What else we're watching
- Some 26,000 DTE customers and 14,000 Consumers Energy customers are still without power after strong winds swept through Michigan this weekend and created more issues for utility companies after a brutal year of outages.
- After a library's plea to the public, a priceless and historic map has been returned to the building, which is located in Shiawassee County, Michigan. The Durand library expressed their thanks for the return on its Facebook page.
- Monroe County, Wixom, Rochester Hills, and Shelby Township are all the beneficiaries of grants that will fund projects designed to improve mobility around a city.
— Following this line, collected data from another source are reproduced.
import Summits.QuantumFields.YangMills.Theorems.UnitScaleTiltProp7Size19OfRows
import Summits.QuantumFields.YangMills.Theorems.UnitScaleTiltProp7StubEXOfChartPiecesTwS3SE
import HarnessLib

/-!
# [LIFT-THREAD TWIN «Size19ᴸ» (EX namer ★w2-19200 g7 2026-08-29T01:05:18Z (ii), seat ym3-torus-px14 g3): ✓`Prop7Size19OfRowsFamily` BYTE-IDENTICAL except (a) one new OPAQUE binder
# `Lift : ∀ L (i : Idx L), GaugeField … → Prop`, (b) ONE inserted antecedent `Lift L i U₀ →` right after `CloseAvg … V U₀ →` in the ROW `hΔsol` AND in the CONCLUSION (`hSize19′`[Lift] = T6ᴸ's
# `hSize19` binder), (c) proof = one extra `intro hLift` + pass-through to `hΔsol` (twice).]

# Route `UnitScaleTilt`, crux «MinimiserStabilityRegPr» (stmt-QuantumFields-19200, stub EX `stub_existenceMinimalOrbit`), route (α) — **JUNCTION-SIZE19 AT THE FAMILY LEVEL:
# THE DISPLAYED ROW `hSize19′` OF THE EX KNIT OF RECORD v3.4ˢ″ (✓`Prop7StubEXOfChartPiecesTwS7`, ★★OWNER RULING g27-№10 (2)) VERBATIM, FROM THREE PRINT-SHAPED ROW FAMILIES**
# — (46)₁ `h46₁` and (46)₂ = (137)–(140) `h46₂` for the NAMED letter `Hf` (landed at `H46`: ✓p649358, ✓p652273∕✓p656472), and (136)+(140) `hΔsol` for the (115)-piece of
# the solution of (111) (print's ε₁-form) — plus one L-only constant window `hMdoor` (the junction's explicit member constant read at `ρ ≤ α`, with `C₂ˢ·η² =
# 40·(2·(3·(2e + 2700Lα)))∕e²`, is below the display's `M L`).  Everything else is the knit's own windows (`hq47 hR6 hrε2 hrα hr4 hr16 hWe hWε`) and letter rows
# (`norm_G prop4 norm_H₁ h46₀`; the (45)∕(21)ˢ∕reality rows of `Hf` are not read here), discharged by name: ✓`Prop7Size19OfRows.size19_of_rows` (p655784) at each member, ✓`inputs_CmapTwS` for the chart (47), ✓`windows_of_W`∕
# ✓`windows_of_admissible` for the admissibility numerics.  With this door a successor display S8 := S7 with `hSize19′ ↦ {h46₁, h46₂, hΔsol, hMdoor}` is a by-name composition
# (display changes only on the ★★OWNER's word; this file changes nothing of record).
#
# Cell `ym3-torus`, width seat `ym-ust-19200-w2` (gen 5; EX knit lineage ∕ EX letter namer).  THEOREMS ONLY (0 `def`, 0 `sorry`); `--supports stmt-QuantumFields-19200 --as helper`,
# count-neutral.  YM₃ on T³ is a ladder rung (R3), not the Clay problem; nothing here claims the stub, the crux, d = 4 or the mass gap.
#
# INHABITABILITY (★★OWNER RULING g27-№9 (3)): `h46₁`∕`h46₂` — at `Hf := H46 … U₀` they are ✓`Prop7H46GradRow` ∕ ✓`hΔH_of_rows'` (modulo those files' displayed N06 rows);
# `hΔsol` — print (128)–(136) + (140) for THE solution (★px16 g0's ✓`…HDsolOfRowsT3` + «hΔsol CLOSED» reduce it to the T³ identity (133) in the (111)-letters, the open piece);
# `hMdoor` — a choice of the display constant `M L` (L-only: `B₀ BH BH₂ MΔ ef α`), satisfiable by definition.
#
# References: T. Bałaban, CMP 102 (1985) 277–309 [Balaban1985Variational] ((19) p.281, (46)–(47) p.285, (55) p.286, (111) p.294, Prop. 6 p.295, (ii) + (123)–(140)
# pp.296–299); CMP 99 (1985) 389–434 [Balaban1985BackgroundPropagators] (Thm 3.12 p.421).
-/

noncomputable section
The money comes from SEMCOG.
- Wayne County Sheriff's deputies will be pulling people over with a little holiday surprise awaiting the drivers. In partnership with Leaders Advancing & Helping Communities and Kroger, the officers will be handing out gift cards to the grocer.
- James Craig will be making campaign stops in Detroit, Flint, and Lansing Monday as part of his rollout of his education platform. It's called LEARN - Leading Education Achievement Reform Now
Live on FOX 2
There's going to be near-record warmth this week as an unseasonably warm December looks to reach the 60-degree threshold. That's expected to arrive Thursday while the warm-up will begin on Tuesday.
Fauci: Americans may 'just have to deal with' more COVID boosters
National Institute of Allergy and Infectious Diseases director Dr. Anthony Fauci said that Americans will "just have to deal with" the prospect of getting more coronavirus booster shots.
Fauci made the statement on Sunday morning and said that the level of protection that the current coronavirus booster shots give to individuals will have to be monitored closely over the next several months.
"If it becomes necessary to get yet another boost, then we’ll just have to deal with it when that occurs," Fauci said.
The National Institute of Allergy and Infectious Diseases director also said that he's "hoping" that a third mRNA shot will give longer-lasting protection.
"I’m hoping from an immunological standpoint that that third shot of an mRNA and the second shot of a J&J will give a much greater durability of protection than just the six months or so that we’re seeing right now," Dr. Fauci said.